I guess this should be worked,

    criterion(models['backbone'](inputs)[0], labels).backward()
    optimizers['backbone'].first_step(zero_grad=True)

    criterion(models['backbone'](inputs)[0], labels).backward()
    optimizers['backbone'].second_step(zero_grad=True)

if still there's an error, please check my test code! (below codes are runnable with no errors, and correct usage)

manza-ari · 2022-06-15T02:41:31Z

Thank you so much for your help and recommendations. I cannot thank you enough.
I fixed the error by adding loss.backward()

`

-----------------SAM Optimizer -------------------

    loss.backward()
    criterion(models['backbone'](inputs)[0], labels)
    optimizers['backbone'].first_step(zero_grad=True)
  
    criterion(models['backbone'](inputs)[0], labels)
    optimizers['backbone'].second_step(zero_grad=True)

`
I hope I am using SAM correctly

kozistr · 2022-06-15T02:47:31Z

maybe you should call loss.backward() twice

only calling criterion(models['backbone'](inputs)[0], labels) doesn't do backward(), just calculating loss

below code is the correct usage!

    loss = criterion(models['backbone'](inputs)[0], labels)
    loss.backward()
    optimizers['backbone'].first_step(zero_grad=True)
  
    loss = criterion(models['backbone'](inputs)[0], labels)
    loss.backward()
    optimizers['backbone'].second_step(zero_grad=True)

manza-ari · 2022-06-15T03:08:55Z

When I call loss.backward() twice it gives me following error

RuntimeError: Trying to backward through the graph a second time (or directly access saved tensors after they have already been freed). Saved intermediate values of the graph are freed when you call .backward() or autograd.grad(). Specify retain_graph=True if you need to backward through the graph a second time or if you need to access saved tensors after calling backward.

kozistr · 2022-06-15T04:53:28Z

by following error, you can specify retain_graph=True, then maybe error will be gone

manza-ari · 2022-06-15T05:26:01Z

None of them are working

`

-----------------SAM Optimizer -------------------

    criterion(models['backbone'](inputs)[0], labels)
    loss.backward(retain_graph=True)
    optimizers['backbone'].first_step(zero_grad=True)
    
    criterion(models['backbone'](inputs)[0], labels)
    loss.backward(retain_graph=True)
    optimizers['backbone'].second_step(zero_grad=True)

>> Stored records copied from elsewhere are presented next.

import Summits.MatrixMultiplication.OmegaCensus.SmallFormats.GF2Rank233Os
import Summits.MatrixMultiplication.OmegaCensus.SmallFormats.GF2TreeSplit
import HarnessLib

/-!
# ω-census family (a): kernel certificate `15 ≤ R_𝔽₂(⟨2,3,3⟩)` (ROOT CHECKS part 2: orbit 28, roots [1, 2, 7])

Cell `pub-omega` (unit `pub-omega-lit`, gen 4–5), topic `Summits/MatrixMultiplication/OmegaCensus` (sub-folder
`SmallFormats`). Framing (verbatim): lottery ticket; floor = certified bounds/negative ranges. HONEST FRAMING: a
kernel-checked replay of an INDEPENDENTLY REGENERATED Wang-2026-style certificate (orbit dynamic programme over the
constraint subspaces of the first factor, techniques flatten / lookup / forced product / substitution-with-backtracking
DFS; generator `pub-omega-lit` gen 3–4 `gf2cert_v3.py`, kit job `j105706`, 31 orbits, 50605 DFS leaves; the DFS trees
are the landed DATA parts 1–9); the checker and its soundness are `GF2OrbitSweep.lean` / `GF2OrbitSplit.lean` and the
files they import. The number reproduces the published value (Hopcroft–Kerr 1971; Wang 2026, Table 3) — a FLOOR for
the census, not progress on `ω`. This file: the replay theorems for the DFS roots [1, 2, 7] of orbit 28 (7161 leaves); subtrees above 1600 leaves are split over their children (`BCert.check_of_kid`, `GF2TreeSplit.lean`) so that no single `decide +kernel` exceeds 1600 leaves; `st28_1_root_k : rootCheckB os st28_1 k = true` via `rootCheckB_eq`.
-/

namespace Summit.MatrixMultiplication.OmegaCensus.GF2RankLB.Cert233

open Summit.MatrixMultiplication.OmegaCensus.GF2RankLB Literature.Computability.AlgebraicComplexity

/-- DFS root `1` of `st28_1` (1534 leaves) passes the replay check. -/
theorem st28_1_root_1 : rootCheckB os st28_1 1 = true := by decide +kernel

/-- DFS root `2` of `st28_1` (1532 leaves) passes the replay check. -/
theorem st28_1_root_2 : rootCheckB os st28_1 2 = true := by decide +kernel

/-- Subtree `[7, 9]` of `st28_1` (1446 leaves) passes the replay check. -/
theorem t28_1_7_9 :
    (kidOf (r28_1 (⟨7, by decide⟩ : Fin 31)) (⟨9, by decide⟩ : Fin 31)).check (lbOf os (tabOf st28_1)) 14 13 2 (Fin.snoc (fun _ => (⟨7, by decide⟩ : Fin 31)) (⟨9, by decide⟩ : Fin 31)) = true := by
  decide +kernel

/-- Subtree `[7, 10]` of `st28_1` (284 leaves) passes the replay check. -/
theorem t28_1_7_10 :
    (kidOf (r28_1 (⟨7, by decide⟩ : Fin 31)) (⟨10, by decide⟩ : Fin 31)).check (lbOf os (tabOf st28_1)) 14 13 2 (Fin.snoc (fun _ => (⟨7, by decide⟩ : Fin 31)) (⟨10, by decide⟩ : Fin 31)) = true := by
  decide +kernel

/-- Subtree `[7, 11]` of `st28_1` (501 leaves) passes the replay check. -/
theorem t28_1_7_11 :
    (kidOf (r28_1 (⟨7, by decide⟩ : Fin 31)) (⟨11, by decide⟩ : Fin 31)).check (lbOf os (tabOf st28_1)) 14 13 2 (Fin.snoc (fun _ => (⟨7, by decide⟩ : Fin 31)) (⟨11, by decide⟩ : Fin 31)) = true := by
  decide +kernel

/-- Subtree `[7, 13]` of `st28_1` (931 leaves) passes the replay check. -/
theorem t28_1_7_13 :
    (kidOf (r28_1 (⟨7, by decide⟩ : Fin 31)) (⟨13, by decide⟩ : Fin 31)).check (lbOf os (tabOf st28_1)) 14 13 2 (Fin.snoc (fun _ => (⟨7, by decide⟩ : Fin 31)) (⟨13, by decide⟩ : Fin 31)) = true := by
  decide +kernel

/-- Subtree `[7, 14]` of `st28_1` (184 leaves) passes the replay check. -/
theorem t28_1_7_14 :
    (kidOf (r28_1 (⟨7, by decide⟩ : Fin 31)) (⟨14, by decide⟩ : Fin 31)).check (lbOf os (tabOf st28_1)) 14 13 2 (Fin.snoc (fun _ => (⟨7, by decide⟩ : Fin 31)) (⟨14, by decide⟩ : Fin 31)) = true := by
  decide +kernel

/-- Subtree `[7, 15]` of `st28_1` (249 leaves) passes the replay check. -/
theorem t28_1_7_15 :
    (kidOf (r28_1 (⟨7, by decide⟩ : Fin 31)) (⟨15, by decide⟩ : Fin 31)).check (lbOf os (tabOf st28_1)) 14 13 2 (Fin.snoc (fun _ => (⟨7, by decide⟩ : Fin 31)) (⟨15, by decide⟩ : Fin 31)) = true := by
  decide +kernel

/-- Subtree `[7, 17]` of `st28_1` (147 leaves) passes the replay check. -/
theorem t28_1_7_17 :
    (kidOf (r28_1 (⟨7, by decide⟩ : Fin 31)) (⟨17, by decide⟩ : Fin 31)).check (lbOf os (tabOf st28_1)) 14 13 2 (Fin.snoc (fun _ => (⟨7, by decide⟩ : Fin 31)) (⟨17, by decide⟩ : Fin 31)) = true := by
  decide +kernel

/-- Subtree `[7, 18]` of `st28_1` (86 leaves) passes the replay check. -/
theorem t28_1_7_18 :
    (kidOf (r28_1 (⟨7, by decide⟩ : Fin 31)) (⟨18, by decide⟩ : Fin 31)).check (lbOf os (tabOf st28_1)) 14 13 2 (Fin.snoc (fun _ => (⟨7, by decide⟩ : Fin 31)) (⟨18, by decide⟩ : Fin 31)) = true := by
  decide +kernel

/-- Subtree `[7, 21]` of `st28_1` (104 leaves) passes the replay check. -/
theorem t28_1_7_21 :
    (kidOf (r28_1 (⟨7, by decide⟩ : Fin 31)) (⟨21, by decide⟩ : Fin 31)).check (lbOf os (tabOf st28_1)) 14 13 2 (Fin.snoc (fun _ => (⟨7, by decide⟩ : Fin 31)) (⟨21, by decide⟩ : Fin 31)) = true := by
  decide +kernel

/-- Subtree `[7]` of `st28_1` (4095 leaves) passes the replay check. -/
theorem t28_1_7 :
    (r28_1 (⟨7, by decide⟩ : Fin 31)).check (lbOf os (tabOf st28_1)) 14 13 1 (fun _ => (⟨7, by decide⟩ : Fin 31)) = true :=
  check_of_kidOf _ _ (by decide +kernel) (by decide) fun mm => by
    fin_cases mm
    · intro hmm; exact absurd (hmm (Fin.last _)) (by decide)
    · intro hmm; exact absurd (hmm (Fin.last _)) (by decide)
    · intro hmm; exact absurd (hmm (Fin.last _)) (by decide)
    · intro hmm; exact absurd (hmm (Fin.last _)) (by decide)
    · intro hmm; exact absurd (hmm (Fin.last _)) (by decide)
    · intro hmm; exact absurd (hmm (Fin.last _)) (by decide)
    · intro hmm; exact absurd (hmm (Fin.last _)) (by decide)
    · intro _; decide +kernel
    · intro _; decide +kernel
    · intro _; exact t28_1_7_9
    · intro _; exact t28_1_7_10
    · intro _; exact t28_1_7_11
    · intro _; decide +kernel
    · intro _; exact t28_1_7_13
    · intro _; exact t28_1_7_14
    · intro _; exact t28_1_7_15
    · intro _; decide +kernel
    · intro _; exact t28_1_7_17
    · intro _; exact t28_1_7_18
    · intro _; decide +kernel
    · intro _; decide +kernel
    · intro _; exact t28_1_7_21
    · intro _; decide +kernel
    · intro _; decide +kernel
    · intro _; decide +kernel
    · intro _; decide +kernel
    · intro _; decide +kernel
    · intro _; decide +kernel
    · intro _; decide +kernel
    · intro _; decide +kernel
    · intro _; decide +kernel

/-- DFS root `7` of `st28_1` (4095 leaves) passes the replay check (`rootCheckB`). -/
theorem st28_1_root_7 : rootCheckB os st28_1 7 = true := by
  rw [rootCheckB_eq os st28_1 7 (by decide)]
  exact t28_1_7

end Summit.MatrixMultiplication.OmegaCensus.GF2RankLB.Cert233
import Summits.RiemannHypothesis.RiemannHypothesis.Theses.SpectralTrace
import Summits.RiemannHypothesis.RiemannHypothesis.Theorems.SpectralTraceWindowCompactness
import Summits.RiemannHypothesis.RiemannHypothesis.Theorems.SpectralTraceSpectralThesisStubClosedLadder
import Summits.RiemannHypothesis.RiemannHypothesis.Theorems.SpectralTraceSpectralThesisStubBaseRung
import Summits.RiemannHypothesis.RiemannHypothesis.Theorems.SpectralTraceSpectralThesisOpenLadderCalibration

/-!
# Crux `SpectralThesis` (stmt-RiemannHypothesis-0187) — line `Sketch`: the window ladder as a
continuity method (lead skeleton, rev 7, seat c2)

Crux (route SpectralTrace, rank 0, the thesis `X`):
`SpectralThesis : ∃ (ι : Type) (γ : ι → ℝ), ∀ g, IsWeilTest g →
   HasSum (i ↦ ĝ(1/2 + iγ_i)) (W g)` — kernel-checked equivalent to the Riemann hypothesis
(`Cruxes/SpectralThesis/Disproof.lean`, `spectralThesis_iff_riemannHypothesis`).

The line (card `window-continuity-method`): the set of windows `A > 0` whose OPEN window
`(-A, A)` carries a rung is a down-set of `(0, ∞)`; if it is non-empty (BASE), open (OPEN: every
rung extends a little) and closed under increasing limits (CLOSED), it is all of `(0, ∞)`, which
is the ladder, which is `X` (`windowCompactness_proof`, landed).

State of the line at rev 7 (everything but ONE stub is a landed theorem, imported — rev 5 inlined
the BaseRung glue, rev 6/7 import it; rev 7 documents the landed threshold normal form p120131 + p120289):
* BASE  = `stub_baseRung`   — PROVED unconditionally (exact warped-lattice quadrature by
  contraction; `Theorems/SpectralTraceSpectralThesisStubBaseRung.lean`, p116629, over the six
  landed construction stubs p100881 p115277 p100098 p100324 p101043 p116311).
* CLOSED = `stub_closedLadder` — PROVED (cell-wise ultrafilter limit of witnesses + uniform local
  Weyl bound; `Theorems/SpectralTraceSpectralThesisStubClosedLadder.lean` p91348, cells p87914).
* OPEN  = `stub_openLadder` — the ONLY `sorry` of this file; kernel-checked EQUIVALENT to the
  Riemann hypothesis with no seed hypothesis (`openLadder_iff_riemannHypothesis`, p116629, restated
  below in the calibration section).
* ANCHOR `stub_breakingWindow` — PROVED (RH-free threshold normal form of the residue,
  `Theorems/SpectralTraceSpectralThesisBreakingWindow.lean`, p120131, p120289): `¬RH ↔` the rung set
  `{A > 0 | Rung(A)}` is `(0, A*]` for a sharp attained breaking window `A* > 0`; see the last
  section.
Composition `SpectralThesis_of (hO : Registered.stub_openLadder)` concludes the crux by name.
-/

noncomputable section

set_option linter.dupNamespace false

namespace Summit.RiemannHypothesis.RiemannHypothesis.Cruxes.SpectralThesis.Sketch

open Complex Set
open Literature.NumberTheory.LFunctions
open Summit.RiemannHypothesis.RiemannHypothesis.Theses.SpectralTrace
open Summit.RiemannHypothesis.RiemannHypothesis.Theorems

/-! ## Vocabulary -/

/-- `OpenWindowRung A`: some real family `γ` reproduces the Weil functional on every Weil test
supported in the OPEN window `(-A, A)`. -/
def OpenWindowRung (A : ℝ) : Prop :=
  ∃ (ι : Type) (γ : ι → ℝ), ∀ g : ℝ → ℂ, IsWeilTest g → tsupport g ⊆ Set.Ioo (-A) A →
    HasSum (fun i => weilMellin g (1 / 2 + (γ i : ℂ) * I)) (weilFunctional g)

/-- Rungs are monotone: a witness for a bigger open window serves every smaller one. -/
theorem openWindowRung_mono {A A' : ℝ} (h : A ≤ A') (hA' : OpenWindowRung A') :
    OpenWindowRung A :=
  SpectralThesis.Sketch.rung_mono h hA'

/-- An open-window rung at `A + ε` (`ε > 0`) gives the route's closed-window rung at `A`. -/
theorem Icc_rung_of_openWindowRung {A ε : ℝ} (hε : 0 < ε) (h : OpenWindowRung (A + ε)) :
    ∃ (ι : Type) (γ : ι → ℝ), ∀ g : ℝ → ℂ, IsWeilTest g → tsupport g ⊆ Set.Icc (-A) A →
      HasSum (fun i => weilMellin g (1 / 2 + (γ i : ℂ) * I)) (weilFunctional g) := by
  obtain ⟨ι, γ, hγ⟩ := h
  exact ⟨ι, γ, fun g hg hgs => hγ g hg (hgs.trans (Icc_subset_Ioo (by linarith) (by linarith)))⟩

/-- BASE: some positive open window carries a rung. -/
def BaseRung : Prop :=
  ∃ A₀ : ℝ, 0 < A₀ ∧ ∃ (ι : Type) (γ : ι → ℝ), ∀ g : ℝ → ℂ, IsWeilTest g →
    tsupport g ⊆ Set.Ioo (-A₀) A₀ →
      HasSum (fun i => weilMellin g (1 / 2 + (γ i : ℂ) * I)) (weilFunctional g)

/-- OPEN: every rung extends a little (the continuation / a-priori content of the line). -/
def OpenLadder : Prop :=
  ∀ A : ℝ, 0 < A →
    (∃ (ι : Type) (γ : ι → ℝ), ∀ g : ℝ → ℂ, IsWeilTest g → tsupport g ⊆ Set.Ioo (-A) A →
      HasSum (fun i => weilMellin g (1 / 2 + (γ i : ℂ) * I)) (weilFunctional g)) →
    ∃ ε : ℝ, 0 < ε ∧ ∃ (ι : Type) (γ : ι → ℝ), ∀ g : ℝ → ℂ, IsWeilTest g →
      tsupport g ⊆ Set.Ioo (-(A + ε)) (A + ε) →
        HasSum (fun i => weilMellin g (1 / 2 + (γ i : ℂ) * I)) (weilFunctional g)

/-- CLOSED: rungs on every smaller open window give a rung on the limit window. -/
def ClosedLadder : Prop :=
  ∀ A : ℝ, 0 < A →
    (∀ A' : ℝ, 0 < A' → A' < A → ∃ (ι : Type) (γ : ι → ℝ), ∀ g : ℝ → ℂ, IsWeilTest g →
      tsupport g ⊆ Set.Ioo (-A') A' →
        HasSum (fun i => weilMellin g (1 / 2 + (γ i : ℂ) * I)) (weilFunctional g)) →
    ∃ (ι : Type) (γ : ι → ℝ), ∀ g : ℝ → ℂ, IsWeilTest g → tsupport g ⊆ Set.Ioo (-A) A →
      HasSum (fun i => weilMellin g (1 / 2 + (γ i : ℂ) * I)) (weilFunctional g)

/-! ## The registered stubs (`sorry` lives only in `stub_openLadder`) -/

/-- **STUB · `stub_openLadder`** (= `OpenLadder` verbatim; held by the lead). RH-STRENGTH:
`openLadder_iff_riemannHypothesis_unconditional` below shows it is EQUIVALENT to the Riemann
hypothesis with no further hypothesis. -/
theorem stub_openLadder :
    ∀ A : ℝ, 0 < A →
      (∃ (ι : Type) (γ : ι → ℝ), ∀ g : ℝ → ℂ, IsWeilTest g → tsupport g ⊆ Set.Ioo (-A) A →
        HasSum (fun i => weilMellin g (1 / 2 + (γ i : ℂ) * I)) (weilFunctional g)) →
      ∃ ε : ℝ, 0 < ε ∧ ∃ (ι : Type) (γ : ι → ℝ), ∀ g : ℝ → ℂ, IsWeilTest g →
        tsupport g ⊆ Set.Ioo (-(A + ε)) (A + ε) →
          HasSum (fun i => weilMellin g (1 / 2 + (γ i : ℂ) * I)) (weilFunctional g) := by
  sorry

/-- **STUB · `stub_baseRung`** (= `BaseRung` verbatim) — CLOSED: proved unconditionally in the tree
(`Theorems/SpectralTraceSpectralThesisStubBaseRung.lean`, p116629). -/
theorem stub_baseRung :
    ∃ A₀ : ℝ, 0 < A₀ ∧ ∃ (ι : Type) (γ : ι → ℝ), ∀ g : ℝ → ℂ, IsWeilTest g →
      tsupport g ⊆ Set.Ioo (-A₀) A₀ →
        HasSum (fun i => weilMellin g (1 / 2 + (γ i : ℂ) * I)) (weilFunctional g) :=
  Summit.RiemannHypothesis.RiemannHypothesis.Theorems.SpectralThesis.Sketch.stub_baseRung

/-- **STUB · `stub_closedLadder`** (= `ClosedLadder` verbatim) — CLOSED: proved in the tree
(`Theorems/SpectralTraceSpectralThesisStubClosedLadder.lean`, p91348). -/
theorem stub_closedLadder :
    ∀ A : ℝ, 0 < A →
      (∀ A' : ℝ, 0 < A' → A' < A → ∃ (ι : Type) (γ : ι → ℝ), ∀ g : ℝ → ℂ, IsWeilTest g →
        tsupport g ⊆ Set.Ioo (-A') A' →
          HasSum (fun i => weilMellin g (1 / 2 + (γ i : ℂ) * I)) (weilFunctional g)) →
      ∃ (ι : Type) (γ : ι → ℝ), ∀ g : ℝ → ℂ, IsWeilTest g → tsupport g ⊆ Set.Ioo (-A) A →
        HasSum (fun i => weilMellin g (1 / 2 + (γ i : ℂ) * I)) (weilFunctional g) :=
  Summit.RiemannHypothesis.RiemannHypothesis.Theorems.SpectralThesis.Sketch.stub_closedLadder

/-! ### Consistency: each named statement IS its stub (definitionally) -/

theorem baseRung_holds : BaseRung := stub_baseRung
theorem openLadder_holds : OpenLadder := stub_openLadder
theorem closedLadder_holds : ClosedLadder := stub_closedLadder

/-! ### Name-keyed aliases of the three statements (the hypotheses of the composition) -/
namespace Registered

/-- Alias of `BaseRung` keyed by the registered stub name. -/
abbrev stub_baseRung : Prop := BaseRung
/-- Alias of `OpenLadder` keyed by the registered stub name. -/
abbrev stub_openLadder : Prop := OpenLadder
/-- Alias of `ClosedLadder` keyed by the registered stub name. -/
abbrev stub_closedLadder : Prop := ClosedLadder

end Registered

/-! ## Proved glue: the continuity method on `(0, ∞)` -/

/-- Every open window carries a rung, from the three statements (continuity method
`forall_pos_of_continuity`, landed p92634). -/
theorem forall_openWindowRung (hB : BaseRung) (hO : OpenLadder) (hC : ClosedLadder) :
    ∀ A : ℝ, 0 < A → OpenWindowRung A :=
  SpectralThesis.Sketch.forall_pos_of_continuity (P := OpenWindowRung)
    (fun hxy hy => openWindowRung_mono hxy hy) hB hO hC

/-- The route's closed-window ladder `∀ A > 0, Trace(A)`, from the three statements. -/
theorem ladder_of_stubs (hB : BaseRung) (hO : OpenLadder) (hC : ClosedLadder) :
    ∀ A : ℝ, 0 < A → ∃ (ι : Type) (γ : ι → ℝ), ∀ g : ℝ → ℂ, IsWeilTest g →
      tsupport g ⊆ Set.Icc (-A) A →
        HasSum (fun i => weilMellin g (1 / 2 + (γ i : ℂ) * I)) (weilFunctional g) :=
  fun A hA => Icc_rung_of_openWindowRung one_pos (forall_openWindowRung hB hO hC (A + 1) (by linarith))

/-! ## The composition: the stubs imply the crux, BY NAME (kernel-checked; no `sorry` below) -/

/-- **`SpectralThesis_of`** — the glue of the line: openness (the one OPEN, RH-sized stub) with the
landed base (`baseRung_holds`) and the landed closedness (`closedLadder_holds`) give every open rung,
hence the closed-window ladder, hence `X` by the landed `windowCompactness_proof`. -/
theorem SpectralThesis_of (hO : Registered.stub_openLadder) :
    Summit.RiemannHypothesis.RiemannHypothesis.Theses.SpectralTrace.SpectralThesis := by
  unfold SpectralThesis
  exact windowCompactness_proof (ladder_of_stubs baseRung_holds hO closedLadder_holds)

/-- Wiring check: the registered open stub feeds `SpectralThesis_of` as stated. -/
example : Summit.RiemannHypothesis.RiemannHypothesis.Theses.SpectralTrace.SpectralThesis :=
  SpectralThesis_of stub_openLadder

/-! ## Calibration (sorry-free): the remaining stub IS the Riemann hypothesis -/

/-- **OPEN ↔ RH, unconditionally** (base and closedness being theorems): the one open stub of the
line carries exactly the Riemann hypothesis (landed `openLadder_iff_riemannHypothesis`, p116629). -/
theorem openLadder_iff_riemannHypothesis_unconditional : OpenLadder ↔ _root_.RiemannHypothesis :=
  Summit.RiemannHypothesis.RiemannHypothesis.Theorems.SpectralThesis.Sketch.openLadder_iff_riemannHypothesis

/-- **`X ↔ OPEN`, unconditionally** (landed `spectralThesis_iff_openLadder`, p116629). -/
theorem spectralThesis_iff_openLadder_unconditional : SpectralThesis ↔ OpenLadder :=
  Summit.RiemannHypothesis.RiemannHypothesis.Theorems.SpectralThesis.Sketch.spectralThesis_iff_openLadder

/-- `X ↔ RH` through the line (the same content as `Disproof.lean` §1, re-derived from the line's
own landed pieces). -/
theorem spectralThesis_iff_riemannHypothesis_via_line : SpectralThesis ↔ _root_.RiemannHypothesis :=
  spectralThesis_iff_openLadder_unconditional.trans openLadder_iff_riemannHypothesis_unconditional

/-! ## Threshold normal form of the residue (landed p120131 + p120289, RH-free; not imported here)

`Theorems/SpectralTraceSpectralThesisBreakingWindow.lean` (namespace `…Theorems.SpectralThesis.Sketch`):
`stub_breakingWindow : ¬ RH ↔ ∃ A* > 0, ∀ A > 0, (OpenWindowRung A ↔ A ≤ A*)` — so
`¬ stub_openLadder ↔` the ladder built on the landed base BREAKS at one sharp, attained window
`A*`; `riemannHypothesis_or_exists_breakingWindow`, `breakingWindow_unique`,
`spectralThesis_iff_rungs_unbounded`, `weilPositivityOn_of_two_mul_lt_breakingWindow`,
`breakingWindow_le_two_mul_of_not_weilPositivityOn` (`A* ≤ 2a` at every Weil-negative half-width),
`log_two_le_breakingWindow_of_windowTraceArch`, `exists_failing_step_of_windowTraceArch_of_not_riemannHypothesis`.
What refuting the last stub would have to exhibit is that one real number. -/

end Summit.RiemannHypothesis.RiemannHypothesis.Cruxes.SpectralThesis.Sketch

end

-----------------SAM Optimizer for LLOSS Method -------------------

    if method == 'lloss':
        #optimizers['module'].step()
        loss1 = criterion(models['backbone'](inputs)[0], labels)
        loss1.backward( )
        optimizers['module'].first_step(zero_grad=True)
        
        loss2 = criterion(models['backbone'](inputs)[0], labels)
        loss2.backward( )
        optimizers['module'].second_step(zero_grad=True)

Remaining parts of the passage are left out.